Once patients were classified according to these case definitions, we evaluated the clinical, radiological, and analytical data to identify the risk factors associated with the most severe neurological involvement. Several variables—age between 6 months and 2 years, time from infection onset, presence of skin rash, HFMD, and the EV-A71 genotype—were significantly associated with it. Other studies have identified other risk factors, including the presence of leukocytosis at admission, age, male sex, and certain genetic risk factors, but only in the context of EV-A71 infection.28 A 2014 metanalysis found that fever higher than 37.5°C lasting more than three days, age, lethargy, hyperglycemia, vomiting, neutrophilia, and the EV-A71 genotype were associated with severe neurological impairment related to HFMD.41

Another important finding of this study is the high prevalence of aseptic meningitis among infants younger than 3 months of age. This is probably due to the fact that lumbar puncture is almost compulsory in infants under 1 month of age presenting with fever without a focus of infection, since it is nearly impossible to detect meningism at this age, and therefore some mildly symptomatic patients can be better diagnosed in this age group than in eldest children.42–44

In this retrospective series, several risk factors were associated with neurological involvement in pediatric patients with EV infection. In children between 6 months to 2 years of age who develop neurological signs—associated with a non-specific skin rash or HFMD—within the first 12h from onset, a broad, early microbiological study should be considered. A lumbar puncture should be performed to check for the presence of an EV infection using RT-PCR. Other biological samples (feces or respiratory fluids) should also be collected for EV detection and genotyping. In cases with symptoms suggestive of brainstem encephalitis, cardiorespiratory monitoring is recommended to check for signs of severe neurological involvement such as lower cranial nerve palsy, arrhythmia, or respiratory distress. CSF should be evaluated in infants under 3 months of age who present fever without focus to check for aseptic meningitis, even if clinical signs of meningism are not present.

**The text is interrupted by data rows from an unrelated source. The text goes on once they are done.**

import Summits.CriticalPhenomena.PercolationContinuityZ3.Theorems.FK.Transplant.KNFreeTargetStepV
import Summits.CriticalPhenomena.PercolationContinuityZ3.Theorems.FK.Transplant.KNFreeSeedsLevels
import Summits.CriticalPhenomena.PercolationContinuityZ3.Theorems.FK.Transplant.FKSetTargetGluing
import Summits.CriticalPhenomena.PercolationContinuityZ3.Theorems.FK.FreeEdwardsSokalTwoPoint
import HarnessLib

/-!
# FRONTIER TRANSPLANT, binder 2 (TP_FK) research line: Kozma–Nitzan's target Lemma 10 for the law of record
# `fkLaw Λ W q`, `q ≥ 1`, in the Bernoulli window, for `P_{p̃}`-hittable geometries (T2-window)

Support file (`--supports stmt-CriticalPhenomena-4575`, helper) of the FRONTIER TRANSPLANT sub-cell
(`fk-continuity/transplant/`, seat `prim-bschramm-fkt-p3`); builds on p205010 (kernel theorem, internal audit signed;
external expert review pending). No definitions, no named facts, no sorries; standard axioms. Registered R55 (cell INBOX,
2026-08-22); lead label T2w (L13) — binder-2 WINDOW WITNESS leaf; registry row T2w.

HONEST FRAMING (page 1, cell rule). The transplant's theorem of record `ufsc0_of_freeBoundaryHypothesis_r3`
(p248245) is CONDITIONAL on FH AND on TP_FK = `KNFreeTargetHittable d q p`, both OPEN at the same `p` for `q > 1`
(⇔ GRC Conj. (5.103) via K1; barrier note `Literature.Barriers.CriticalPhenomena.SamePFreeBoundaryCriteria`,
FBN-01, cited first); the transplant is a typed reduction, not a proof of FK continuity. THIS FILE proves, for
EVERY `q ≥ 1`, Kozma–Nitzan's Lemma 10 for the random-cluster law in the BERNOULLI WINDOW `θ(p̃) > 0`,
`p̃·q·(1-p) ≤ p·(1-p̃)` (e.g. `p̃ = p/(p+q(1-p))`), for geometries that are `P_{p̃}`-HITTABLE (tree `IsHittable p̃ g`):

* `fkTargetAt_of_isHittable_comparison` — `∀ ε > 0 ∃ δ > 0 ∀ H (∀ g ∈ H, IsHittable p̃ g) ∃ R, FKTargetAt d q p δ ε H R`
  (`FKTargetAt` = the binder-2 matrix of FT-01: `φ(o ↔ B) > 1-δ ⟹ φ(o ↔ T) > 1-ε` for every finitely supported
  weighting with a lattice subbox `D ⊇ B⟨R⟩` at `p`, target `T` w.r.t. `(B, D, R, H)`, source `o ∉ D`,
  `φ = fkLaw Sfin W q`). Proof = KN pp. 17–22 with: Conjecture 3 ↦ the FK set-target gluing p243470 read through
  the lift (`fkLaw_setTarget_gluing_in`); Steps II–III ↦ the law-generic seeds engine with FK finite energy
  (`KNFree.exists_level_real_Gev_gt`, FT-03c); Step IV ↦ `stepIV_in_fkLaw_of_comparison` (looks under `P_{p̃}`:
  Lemma 7 `exists_forall_le_lt_real_uniqZone`, Lemma 9 `exists_forall_lt_real_linked_orthantFace`, hittability at
  `p̃`); Step V ↦ `stepV_in_fkLaw` (exchange inequality).
* `fkTargetAt_of_isHittable_ratio` (`p̃ = p/(p+q(1-p))`), `fkTargetAt_qfList_of_theta_ratio_pos` (the quarter faces).

WHAT IT IS NOT: not `KNFreeTargetHittable d q p` (whose `H` range over FK(p,q)-hittable geometries; the gap is
exactly "`IsHittableFK q p g → IsHittable p̃ g`", false in general — a 2-dimensional sheet geometry hittable at
`(p,q)` need not be `P_{p̃}`-hittable — and a Peierls estimate for `p̃ ≥ p₁(d)`, the remaining package of the MEMO
row T2-HD, R51); not `_r4`; no information at `p ↓ p_c(q)`; n_open = 2 unchanged.

## References

* G. Kozma, S. Nitzan, arXiv:2401.12397 (2024), §4 Lemma 9 (p. 16), Lemma 10 (pp. 17–22) [KozmaNitzan2024].
* G. Grimmett, *The Random-Cluster Model*, Springer 2006, §1.4 (1.20), Thm. (3.1) (3.4), Thm. (3.7), Thm. (3.21)
  eqs. (3.22)/(3.23), Conj. (5.103) [Grimmett2006].
-/

noncomputable section

open MeasureTheory
open scoped ENNReal Classical

namespace Summit.CriticalPhenomena.PercolationContinuityZ3.Theorems.FK

open Literature.Probability.Percolation Literature.Probability.LatticeModels SimpleGraph
open Literature.Probability.Percolation.KozmaNitzan Transplant

variable {d : ℕ}

/-! ### Step I: the FK set-target gluing read through the lift (relays reliable inside a region suffice) -/

/-- `{o ↔ A}` read through the lift of the finite piece `Λ ∋ o`: the preimage of `⋃_{a ∈ A} {o ↔ a}` is
`⋃_{a' : ↥Λ, a' ∈ A} {⟨o⟩ ↔ a'}` (vertices of `A` outside `Λ` are unreachable: every open edge of a lift lies inside `Λ`).
[cite: Grimmett2006, §4.2 (configurations on E_Λ, extended by 0 off Λ)] -/
theorem liftEdges_preimage_biUnion_openConn (Λ : Finset (Site d)) {o : Site d} (ho : o ∈ Λ) (A : Finset (Site d)) :
    liftEdges Λ ⁻¹' (⋃ a ∈ A, openConn o a) =
      ⋃ a' ∈ {a' : ↥Λ | (a' : Site d) ∈ A}, openConn (⟨o, ho⟩ : ↥Λ) a' := by
  ext ω
  simp only [Set.mem_preimage, Set.mem_iUnion, Set.mem_setOf_eq, exists_prop]
  constructor
  · rintro ⟨a, haA, ha⟩
    by_cases haΛ : a ∈ Λ
    · refine ⟨⟨a, haΛ⟩, haA, ?_⟩
      have := (Set.ext_iff.1 (liftEdges_preimage_openConn Λ ho haΛ) ω).1 ha
      exact this
    · -- `a ∉ Λ` is not reachable from `o ∈ Λ` unless `a = o`
      exfalso
      obtain ⟨w⟩ := ha
      have key : ∀ (u v : Site d) (_ : (openGraph (liftEdges Λ ω)).Walk u v), u ∈ Λ → v ∈ Λ := by
        intro u v wk
        induction wk with
        | nil => exact id
        | @cons a b c hab _ ih =>
          intro _
          rw [openGraph_adj] at hab
          obtain ⟨⟨e', _, hee'⟩, _⟩ := hab
          apply ih
          have hb : b ∈ Sym2.map Subtype.val e' := by rw [hee']; exact Sym2.mem_mk_right a b
          obtain ⟨y, -, hy⟩ := Sym2.mem_map.1 hb
          rw [← hy]; exact y.2
      exact haΛ (key o a w ho)
  · rintro ⟨a', haA, ha⟩
    refine ⟨a', haA, ?_⟩
    have := (Set.ext_iff.1 (liftEdges_preimage_openConn Λ ho a'.2) ω).2 ha
    exact this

FC and ETV design the study and draw the initial manuscript. FC, LA and EC collected patients’ demographic and clinical data. MdC, NR collected patients’ microbiological data and reviewed final manuscript. ETV and EM reviewed final manuscript.

The present study was approved by the Ethics Board of Hospital Sant Pau.

Informed consent was obtained from the parents of all patients included in the study. Additional informed consent was obtained from all individual participants for whom identifying information is included in this article.

No funding received for this study.

The authors declare no competing financial interests in relation to this work.